Fig. 2.15:Results of HOY on the test set DTLZSphere divided by different functions as potential upper bounds of the runtime.
the spherical and the linear Pareto fronts (Fig. 2.14, top, middle) there is partly a hundredfold magnification of the runtime. HOY’s runtime does not deviate that much due to permutations of the input so that its runtime lies between FPL4’s slow and its fast runs. This might be due to the different techniques of dividing the space into sub-problems. On the randomly generated fronts no significant difference can be observed for different input orders. Further studies on different permutations emphasize these observations.
Although HOY has a lower worst case runtime, this advantage seem not to strike through for low dimensional sets of the considered size. Larger sets seem to be required to reveal the lower magnitude of the runtime resembling the asymptotic behavior. For the 5- and 6-dimensional data HOY performs better than the slow runs of FPL4 also for small sets.
The indifference of permuting the random sets might be due to the lack of structure so that no adversely constellation is formed. The questions arise how worst case instances might be structured and if they occur at all in the practical application scenario of the algorithms. To get insight to this, other sets featuring different properties shall be considered in future studies. Both algorithms might be improved by the heuristics of While et al. (2005), where it is expected that FPL gains more since there seemed to be easy constellations for it. However, it is unclear how much speed-up can be gained. The HOY serves as a robust method regarding the order of the input.
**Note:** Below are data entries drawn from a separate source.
import Mathlib
import HarnessLib
import Literature.MathematicalPhysics.QuantumLattice.GaugeGroups
import Summits.Ventures.LatticeQCDFlow.Exactness.CompactHaar
import Summits.Ventures.LatticeQCDFlow.Exactness.HaarSteinSpecialUnitary
import Summits.Ventures.LatticeQCDFlow.Exactness.SubgroupHeatBath
import Summits.Ventures.LatticeQCDFlow.Exactness.CabibboMarinari

/-!
# The Cabibbo–Marinari hit of the SU(N) heat bath is an exact kernel for the one-link Wilson law

HONEST FRAMING: exact (Metropolis-corrected) sampling algorithms for lattice gauge theory;
figures of merit are autocorrelation/cost numbers at stated couplings and volumes; no
continuum-physics claim.

Venture `LatticeQCDFlow` (cell pub-lqcd), topic `Exactness`, FANOUT row 9 (eng-latcore; the
engine's `updates.sweep(f, β, 'hb')` for `SU(N ≥ 3)`: `csrc/latcore_template.c`, one heat-bath hit
per SU(2) subgroup `(i, j)` of each link).  NEW WORK of the cell, assembling
`SubgroupHeatBath.lean` (the abstract kernel and its reversibility), `CabibboMarinari.lean` (the
block embedding `blockEmbSU e : SU(2) →* SU(n)` and the quaternionic projection) and
`CompactHaar.lean` / `GaugeGroups.lean` (Haar probability on `SU(2)`, `SU(n)`: finite, left-, right-
and inversion-invariant, Borel); nothing is cited as a fact.

## Content (`e : n ≃ Fin 2 ⊕ m` a subgroup frame, `c = β/N`, `R` the staple sum of the link)

* `linkWeight c R g = e^{c Re tr (g R)}` as an `ℝ≥0∞` density on `SU(n)`; measurable, bounded
  above and below by `e^{±|c| Σ‖R i j‖}` (`linkWeight_le`, `le_linkWeight`), never `∞`.
* `cmHit e c R` — the engine's subgroup hit: `g ↦ φ(A) · g`, `A ∈ SU(2)` drawn with density
  `∝ linkWeight (φ(A) g)` against Haar of SU(2) (`subgroupHaarHeatBath` with `φ = blockEmbSU e`).
* **`cmHit_isReversible`** — the hit is reversible for `linkWeight c R · Haar_SU(n)`, the one-link
  Wilson law (rest of the lattice frozen, `FibreLift.lean` / `SchwingerDysonLattice.lean`);
  `isMarkovKernel_cmHit` (the normaliser is in `(0, ∞)`), **`cmHit_invariant`**.
* `linkWeight_blockEmb` — along the subgroup the weight is `e^{(c/2) Re tr (A · quatDouble (gR)₁₁)}`
  times a factor free of `A` (`cabibboMarinari_weight`): the law the hit samples `A` from is the
  `N = 2` link law with quaternionic staple `k ŝ` — which is what the engine's SU(2) kernel
  (Kennedy–Pendleton / Creutz) is handed.

Not here: the sweep over subgroups and links (compositions of invariant kernels,
`InvariantComposition.lean`), over-relaxation hits (same embedding, `WilsonOverrelaxation.lean`),
how the `N = 2` law is sampled (`RejectionSampling.lean`; the a₀ marginal is untyped), ergodicity.
-/

namespace Summit.Ventures.LatticeQCDFlow.Exactness

open Matrix MeasureTheory ProbabilityTheory
open scoped ENNReal

variable {n m : Type*} [Fintype n] [DecidableEq n] [Fintype m] [DecidableEq m]
  (e : n ≃ Fin 2 ⊕ m)

/-! ## §1 The one-link Wilson weight on `SU(n)` -/

/-- The one-link Wilson weight `g ↦ e^{c Re tr (g R)}` as an `ℝ≥0∞`-valued density on `SU(n)`. -/
noncomputable def linkWeight (c : ℝ) (R : Matrix n n ℂ) (g : Matrix.specialUnitaryGroup n ℂ) : ℝ≥0∞ :=
  ENNReal.ofReal (Real.exp (c * (((g : Matrix n n ℂ) * R).trace).re))

/-- The weight is continuous … -/
theorem continuous_linkWeight (c : ℝ) (R : Matrix n n ℂ) : Continuous (linkWeight c R) := by
  unfold linkWeight
  exact ENNReal.continuous_ofReal.comp (Real.continuous_exp.comp (continuous_const.mul
    (Complex.continuous_re.comp ((continuous_subtype_val.matrix_mul continuous_const).matrix_trace))))

/-- … hence measurable. -/
theorem measurable_linkWeight (c : ℝ) (R : Matrix n n ℂ) : Measurable (linkWeight c R) :=
  (continuous_linkWeight c R).measurable

omit [DecidableEq n] in
/-- The exponent is bounded on `SU(n)`: `|c Re tr (g R)| ≤ |c| Σ ‖R i j‖`. -/
theorem abs_exponent_le [DecidableEq n] (c : ℝ) (R : Matrix n n ℂ) (g : Matrix.specialUnitaryGroup n ℂ) :
    |c * (((g : Matrix n n ℂ) * R).trace).re| ≤ |c| * ∑ i, ∑ j, ‖R i j‖ := by
  rw [abs_mul]
  exact mul_le_mul_of_nonneg_left
    (abs_re_trace_mul_le_of_mem_unitaryGroup (Matrix.specialUnitaryGroup_le_unitaryGroup g.2) R)
    (abs_nonneg c)

/-- Upper bound: `linkWeight c R g ≤ e^{|c| Σ‖R‖}`. -/
theorem linkWeight_le (c : ℝ) (R : Matrix n n ℂ) (g : Matrix.specialUnitaryGroup n ℂ) :
    linkWeight c R g ≤ ENNReal.ofReal (Real.exp (|c| * ∑ i, ∑ j, ‖R i j‖)) := by
  unfold linkWeight
  exact ENNReal.ofReal_le_ofReal (Real.exp_le_exp.mpr
    ((le_abs_self _).trans (abs_exponent_le c R g)))

/-- Lower bound: `e^{−|c| Σ‖R‖} ≤ linkWeight c R g`. -/
theorem le_linkWeight (c : ℝ) (R : Matrix n n ℂ) (g : Matrix.specialUnitaryGroup n ℂ) :
    ENNReal.ofReal (Real.exp (-(|c| * ∑ i, ∑ j, ‖R i j‖))) ≤ linkWeight c R g := by
  unfold linkWeight
  exact ENNReal.ofReal_le_ofReal (Real.exp_le_exp.mpr
    ((neg_le_neg (abs_exponent_le c R g)).trans (neg_abs_le _)))

/-- The weight is finite. -/
theorem linkWeight_ne_top (c : ℝ) (R : Matrix n n ℂ) (g : Matrix.specialUnitaryGroup n ℂ) :
    linkWeight c R g ≠ ∞ := ENNReal.ofReal_ne_top

/-! ## §2 The Cabibbo–Marinari hit as a kernel on `SU(n)` -/

omit [DecidableEq n] in
/-- `Matrix n n ℂ = n → n → ℂ` is second countable (the type synonym hides the `Pi` instance). -/
instance secondCountableTopology_matrix : SecondCountableTopology (Matrix n n ℂ) :=
  inferInstanceAs (SecondCountableTopology (n → n → ℂ))

/-- … hence so is `SU(n)`, so that its Borel structure has measurable multiplication `MeasurableMul₂`
(needed to form the kernel). -/
instance secondCountableTopology_specialUnitaryGroup :
    SecondCountableTopology (Matrix.specialUnitaryGroup n ℂ) :=
  Topology.IsEmbedding.subtypeVal.secondCountableTopology


/-- **The engine's SU(2)-subgroup heat-bath hit** in the frame `e`: `g ↦ φ(A) · g` with `A ∈ SU(2)`
drawn with density `∝ e^{c Re tr (φ(A) g R)}` against the Haar probability of `SU(2)`. -/
noncomputable def cmHit (c : ℝ) (R : Matrix n n ℂ) :
    Kernel (Matrix.specialUnitaryGroup n ℂ) (Matrix.specialUnitaryGroup n ℂ) :=
  subgroupHaarHeatBath
    (Literature.MathematicalPhysics.QuantumFieldTheory.haarProbability
      (Matrix.specialUnitaryGroup (Fin 2) ℂ))
    (blockEmbSU e) (measurable_blockEmbSU e) (linkWeight c R)

/-- The normaliser of the hit is positive … -/
theorem cmHit_norm_ne_zero (c : ℝ) (R : Matrix n n ℂ) (g : Matrix.specialUnitaryGroup n ℂ) :
    subgroupNorm (Literature.MathematicalPhysics.QuantumFieldTheory.haarProbability
      (Matrix.specialUnitaryGroup (Fin 2) ℂ)) (blockEmbSU e) (linkWeight c R) g ≠ 0 := by
  unfold subgroupNorm
  refine ne_of_gt (lt_of_lt_of_le ?_ (lintegral_mono fun A => le_linkWeight c R _))
  rw [lintegral_const, measure_univ, mul_one]
  exact ENNReal.ofReal_pos.mpr (Real.exp_pos _)

/-- … and finite. -/
theorem cmHit_norm_ne_top (c : ℝ) (R : Matrix n n ℂ) (g : Matrix.specialUnitaryGroup n ℂ) :
    subgroupNorm (Literature.MathematicalPhysics.QuantumFieldTheory.haarProbability
      (Matrix.specialUnitaryGroup (Fin 2) ℂ)) (blockEmbSU e) (linkWeight c R) g ≠ ∞ := by
  unfold subgroupNorm
  refine ne_of_lt (lt_of_le_of_lt (lintegral_mono fun A => linkWeight_le c R _) ?_)
  rw [lintegral_const, measure_univ, mul_one]
  exact ENNReal.ofReal_lt_top

/-- The hit is a Markov kernel. -/
instance isMarkovKernel_cmHit (c : ℝ) (R : Matrix n n ℂ) : IsMarkovKernel (cmHit e c R) :=
  isMarkovKernel_subgroupHaarHeatBath _ _ _ (measurable_linkWeight c R)
    (cmHit_norm_ne_zero e c R) (cmHit_norm_ne_top e c R)

/-- **The Cabibbo–Marinari hit is exact**: reversible with respect to the one-link Wilson law
`e^{c Re tr (g R)} · Haar_SU(n)(dg)`, for every frame `e`, every real `c` and every staple sum `R`. -/
theorem cmHit_isReversible (c : ℝ) (R : Matrix n n ℂ) :
    Kernel.IsReversible (cmHit e c R)
      ((Literature.MathematicalPhysics.QuantumFieldTheory.haarProbability
        (Matrix.specialUnitaryGroup n ℂ)).withDensity (linkWeight c R)) :=
  subgroupHaarHeatBath_isReversible _ _ _ _ (measurable_linkWeight c R)

/-- … hence the one-link Wilson law is invariant under the hit. -/
theorem cmHit_invariant (c : ℝ) (R : Matrix n n ℂ) :
    Kernel.Invariant (cmHit e c R)
      ((Literature.MathematicalPhysics.QuantumFieldTheory.haarProbability
        (Matrix.specialUnitaryGroup n ℂ)).withDensity (linkWeight c R)) :=
  (cmHit_isReversible e c R).invariant

/-! ## §3 What the SU(2) kernel is handed -/

/-- **Along the subgroup the weight is the `N = 2` link law with quaternionic staple**:
`linkWeight c R (φ(A) g) = e^{(c/2) Re tr (A · quatDouble (gR)₁₁)} · e^{c Re tr (gR)₂₂}`, the second
factor free of `A`. -/
theorem linkWeight_blockEmb (c : ℝ) (R : Matrix n n ℂ) (A : Matrix.specialUnitaryGroup (Fin 2) ℂ)
    (g : Matrix.specialUnitaryGroup n ℂ) :
    linkWeight c R (blockEmbSU e A * g)
      = ENNReal.ofReal (Real.exp (c / 2 * (((A : Matrix (Fin 2) (Fin 2) ℂ)
            * quatDouble (((g : Matrix n n ℂ) * R).submatrix e.symm e.symm).toBlocks₁₁).trace).re))
        * ENNReal.ofReal (Real.exp (c * (((((g : Matrix n n ℂ) * R).submatrix e.symm e.symm).toBlocks₂₂).trace).re)) := by
  rw [linkWeight, ← ENNReal.ofReal_mul (Real.exp_nonneg _), Submonoid.coe_mul, coe_blockEmbSU,
    cabibboMarinari_weight e (IsQuat.of_mem_specialUnitaryGroup A.2) c (g : Matrix n n ℂ) R]

end Summit.Ventures.LatticeQCDFlow.Exactness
To visualize the order of the measured runtime, we consider the longest observed runtime on DTLZSphere (sets in reverse order) and divide it by an asymptotic upper bound of md/2 (denoted as ub) as shown in Fig. 2.15 (red symbols). The
graph is not a constant but decreases alluding that the concrete runtime is lower. The blue curve with an additional factor of log(m)/√m seems to be an adequate estimate for this instance. The concrete constant of the runtime is irrelevant here and just reflects processor speed. Small 3-dimensional sets seemed to fall out of the schema, so it is assumed that their runtime is dominated by constants that lose influence on the magnitude for larger sets.